I had a resistance test prior to starting HAART, showing resistance to nevirapine/Viramune with mutation 103Q. I have read that some of the mutations at 103 are cross-resistant but I have not been able to find any specific information on the 103Q mutation. Are all mutations at 103 cross-resistant in the NNRTI class? Should I be worried that this mutation could confer resistance to Sustiva, and in turn cause my regimine to fail sooner rather than later? Should I consider swaping out the Sustiva for a PI before that happens?

I'm 36, my current (and only) regimine is Sustiva, Epivir, & Viread. Started meds 4/03 with CD4 of 310 & VL of 67,700. My VL took five months to fall to undetectable and has stayed there so far. So, after 11 months on treatment I'm undetectable w/ CD4 at 552. I've never missed a pill, but have been late a few times. So overall I'm doing well...just wondering if I should be proactive in switching meds.
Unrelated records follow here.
import Summits.Parity.BatemanHorn.Theses.IsogenyRedei
import Literature.NumberTheory.EllipticCurves.TwoIsogenySelmerGroupProofs
import HarnessLib.Audit

/-!
# Line `toric-node-vacuity-cassels` — crux `PencilSelmerDictionary` (stmt-Parity-11584, route IsogenyRedei)

Crux (route decl, fixed): `∃ M, ∃ w : ℕ → ℤ, (∀ t, w (t + 2^M) = w t) ∧ ∀ t ≥ 1,
(-1)^{corank_{ℤ₂} Sel_{2^∞}(E_t/ℚ)} = -(w t · (-1)^{#odd p ∣ t²+1})`, `E_t = ⟨0, 2t, 0, t²+1, 0⟩`.

Idea (card `Ideas/toric-node-vacuity-cassels.md`, triage r1: 3 × pass, merged with
`cassels-local-images-mod4` / `cassels-pair-split-fibres`): `E_t : y² = x(x² + 2t x + t²+1)` carries the
2-isogeny with kernel `T = (0,0)` whose dual descent locus `b′ = (2t)² − 4(t²+1) = −4` is CONSTANT. At every
odd `p ∣ t²+1` the fibre is a SPLIT node and `T` reduces to the node, so in the tree's EXPLICIT isogeny
Selmer sets (`twoIsogenySelmerGroup`, Silverman X.4.9) the odd primes impose NO condition on the descent on
the divisors of `b = t²+1` (`stub_bSideOddPlaces`) and exactly "`d` is a square mod `p`" on the descent on
the divisors of `b′ = −4` (`stub_dualSideOddPlaces`); the real place kills `d < 0` on the `b`-side
(`real_obstruction`, proved here); the place `2` is a finite table in `t mod 8` (`stub_bSideTwoAdic`,
`stub_dualSideTwoAdic`). Counting the resulting explicit `𝔽₂`-subspaces (`stub_twoAdicKernelCount`, pure
arithmetic of squarefree divisors of `t²+1`) gives `dim S + dim S′ ≡ ω_odd(t²+1) + [t % 4 ≥ 2] (mod 2)`,
and the ONE deep import, Cassels' formula for the 2-isogeny in parity form (tree NAMED FACT
`cassels_selmerCorank_two_parity`, restricted to the pencil: `stub_casselsPencil`, one line from the fact —
`casselsPencil_of_fact` below), turns this into the crux with the SHARP witness `M = 2`,
`w t = -1 (t ≡ 0,1 mod 4), +1 (t ≡ 2,3 mod 4)` — the table forced by the disprover's
`Descent.forced_w_values_upto_eight` (Disproof.lean §4b; `M ≤ 1` refuted there).

Shape (A12): six registered stubs `stub_*` (the only `sorry`s), the fully proved composition
`dictionary_of_localData` (hypotheses = the six stub statements verbatim, conclusion = the pointwise
identity), and `PencilSelmerDictionary_of : PencilSelmerDictionary` (concludes the crux BY NAME, no
hypotheses; uses the stubs as constants). Disproof used: §1 `iff_periodic` (we prove the periodicity with
`M = 2`), §4b forced table (our `w`), §3b `w₃`-gap does not arise (no root numbers anywhere); the single
unavoidable import (`_false_without_` in spirit, triage r1-3) is Cassels/Cassels–Tate, used ONLY at
`stub_casselsPencil`.
-/

noncomputable section

open scoped Classical

namespace Summit.Parity.BatemanHorn.Cruxes.PencilSelmerDictionary.ToricNodeVacuityCassels

open Literature.NumberTheory.EllipticCurves
open Summit.Parity.BatemanHorn.Theses.IsogenyRedei (PencilSelmerDictionary)

/-! ## The six stubs (registered obligations; `sorry` lives only here) -/

/-- **Stub A — split-node vacuity, `b`-side odd places** (the idea's lever). For `t ≥ 1`, a positive
squarefree `d ∣ t²+1` and ANY odd prime `p`, the homogeneous space
`w² = d u⁴ + 2t u²z² + ((t²+1)/d) z⁴` has a `ℚ_p`-point. Content: at `p ∣ t²+1` the reduction is
`w² ≡ u²(d u² + 2t z²)` (or the `d ↔ d′` mirror, or `2t u²z²` when `p` divides both), `2t` and `−2t` are
squares mod `p` (`p ≡ 1 (4)`, `t` of order `4`), so either `d` is a QR and `(1:0:√d)` lifts, or the conic
`s² − d u² = 2t` has `p − 1 ≥ 4` points with `u s ≠ 0` and `(u:1:us)` is smooth — Hensel
(`BinaryQuartic.isSoluble_of_unit_square_value`); at `p ∤ t²+1`: `disc = 256 (t²+1)` so `p ≥ 5` is the
tree's `isSoluble_padic_of_not_dvd_disc`, and `p = 3` (never divides `t²+1`) by a unit square value at
`(1,0)`, `(0,1)` or `(1,1)`. Size M. Sources: Klagsbrun arXiv:1201.5408 §10 (split multiplicative lemma),
DokchitserDokchitser2011Crelle Thm 30, SilvermanAEC2009 X.4.9; numerics kit j010573 (0/2998 classes cut),
triage j010879. -/
theorem stub_bSideOddPlaces :
    ∀ t : ℕ, 1 ≤ t → ∀ d : ℤ, 0 < d → Squarefree d → d ∣ (t : ℤ) ^ 2 + 1 →
      ∀ (p : ℕ) [Fact p.Prime], p ≠ 2 →
        ((twoIsogenyQuartic (2 * (t : ℤ)) d (((t : ℤ) ^ 2 + 1) / d)).map
          (Int.castRingHom ℚ_[p])).IsSoluble := by
  sorry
Thanks in advance for any insight you can give!

Seattle Dude

Response from Dr. Sherer

We have recently observed that novel mutations at the 103 locus - like the K103Q that you describe - can affect NNRTIs. The K103Q had a prevalence of <1% in an analysis of two large databases, so it appears to be quite uncommon. Fortunately, in this analysis, no clear impact of the K103Q was observed on either efavirenz or nevirapine, and your clinical history suggests that your virus is responsive to an efavirenz regimen. I would suggest that you stay with this regimen and discuss these issues with your doctor.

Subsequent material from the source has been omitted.